WORK REQUEST:
Line by line, retype the material below exactly, from its first line up to and including the one holding "GRH-free) — NOT summit progress.".

EXTRACTED ENTRIES:
***

import Summits.QuantumAdvantage.QuantumAdvantage.Theorems.LinnikCubicClassGroupsDegreeOnePrimesEscapeClassPNTFamilyZeroSumZFR
import Summits.QuantumAdvantage.QuantumAdvantage.Theorems.LinnikCubicClassGroupsDegreeOnePrimesEscapeClassPNTDHInputs
import Summits.QuantumAdvantage.QuantumAdvantage.Theorems.LinnikCubicClassGroupsDegreeOnePrimesEscapeClassPNTDHNumerics
import Summits.QuantumAdvantage.QuantumAdvantage.Theorems.LinnikCubicClassGroupsDegreeOnePrimesEscapeClassPNTSmoothedMain
import Literature.NumberTheory.LFunctions.UniformClassGroupPNTReduction
import HarnessLib

/-!
# The class prime number theorem with the Deuring–Heilbronn phenomenon, III′: the smoothed class sums,
POINTED at a given exceptional zero

Topic `Summits/QuantumAdvantage/QuantumAdvantage/Theorems`, cell B2b-1 (linnik-cubic), PART A (gen 7);
helper toward the crux `DegreeOnePrimesEscape` (stmt-QuantumAdvantage-11543) of route
`LinnikCubicClassGroups`.  HONEST FRAMING: the value of this file is a THEOREM (kernel-checked,
GRH-free) — NOT summit progress.

`smoothedClassSum_pointed_dh` is the POINTED form of `smoothedClassSum_dichotomy_dh`
(`…ClassPNTDHSmoothed.lean`): the dichotomy there is proved by cases on the existence of a zero of the
family in the exceptional segment, but its first disjunct does not record that no such zero exists, so
the second disjunct cannot be invoked AT a zero one already knows.  Here the exceptional zero
`(ψ₁, ρ₁)` (a zero of the factor `ψ₁` of `ζ_K ∏ L(s, χ)` with `0 < Re ρ₁ < 1` on the segment
`Im ρ = 0, Re ρ > 1 − c/(log|d_K| + log 4)`) is a HYPOTHESIS, and the conclusion is the two-sided bound
with error `η · x · min(1, (1 − β₁) log x)` at `β₁ = Re ρ₁`, `χ₁ = ψ₁` (plus: `ρ₁` is real and `ψ₁` is a
real character).  The proof is the exceptional branch of the tree's proof, verbatim.  Needed for the
Chebotarev–Linnik theorem for `S₃`-cubic fields, where the exceptional zero of the sextic closure `N` is
inherited from the quadratic resolvent.
References: J. Thorner, A. Zaman, Algebra Number Theory 13 (2019), Thm. 1.4 / §5 [ThornerZaman2019];
J. C. Lagarias, H. L. Montgomery, A. M. Odlyzko, Invent. Math. 54 (1979), §7 [LagariasMontgomeryOdlyzko1979].
-/

noncomputable section

open Complex Real MeasureTheory Set Filter Topology
open scoped NumberField nonZeroDivisors

namespace Summit.QuantumAdvantage.QuantumAdvantage.Theorems.DegreeOnePrimesEscape

open Literature.NumberTheory.LFunctions Literature.NumberTheory.LFunctions.NumberField
  Literature.NumberTheory.LFunctions.EntireEF Literature.NumberTheory.LFunctions.TZWeight
  Literature.NumberTheory.LFunctions.AbelianDensity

***

ANSWER SPACE:
import Summits.QuantumAdvantage.QuantumAdvantage.Theorems.LinnikCubicClassGroupsDegreeOnePrimesEscapeClassPNTFamilyZeroSumZFR
import Summits.QuantumAdvantage.QuantumAdvantage.Theorems.LinnikCubicClassGroupsDegreeOnePrimesEscapeClassPNTDHInputs
import Summits.QuantumAdvantage.QuantumAdvantage.Theorems.LinnikCubicClassGroupsDegreeOnePrimesEscapeClassPNTDHNumerics
import Summits.QuantumAdvantage.QuantumAdvantage.Theorems.LinnikCubicClassGroupsDegreeOnePrimesEscapeClassPNTSmoothedMain
import Literature.NumberTheory.LFunctions.UniformClassGroupPNTReduction
import HarnessLib

/-!
# The class prime number theorem with the Deuring–Heilbronn phenomenon, III′: the smoothed class sums,
POINTED at a given exceptional zero

Topic `Summits/QuantumAdvantage/QuantumAdvantage/Theorems`, cell B2b-1 (linnik-cubic), PART A (gen 7);
helper toward the crux `DegreeOnePrimesEscape` (stmt-QuantumAdvantage-11543) of route
`LinnikCubicClassGroups`.  HONEST FRAMING: the value of this file is a THEOREM (kernel-checked,
GRH-free) — NOT summit progress.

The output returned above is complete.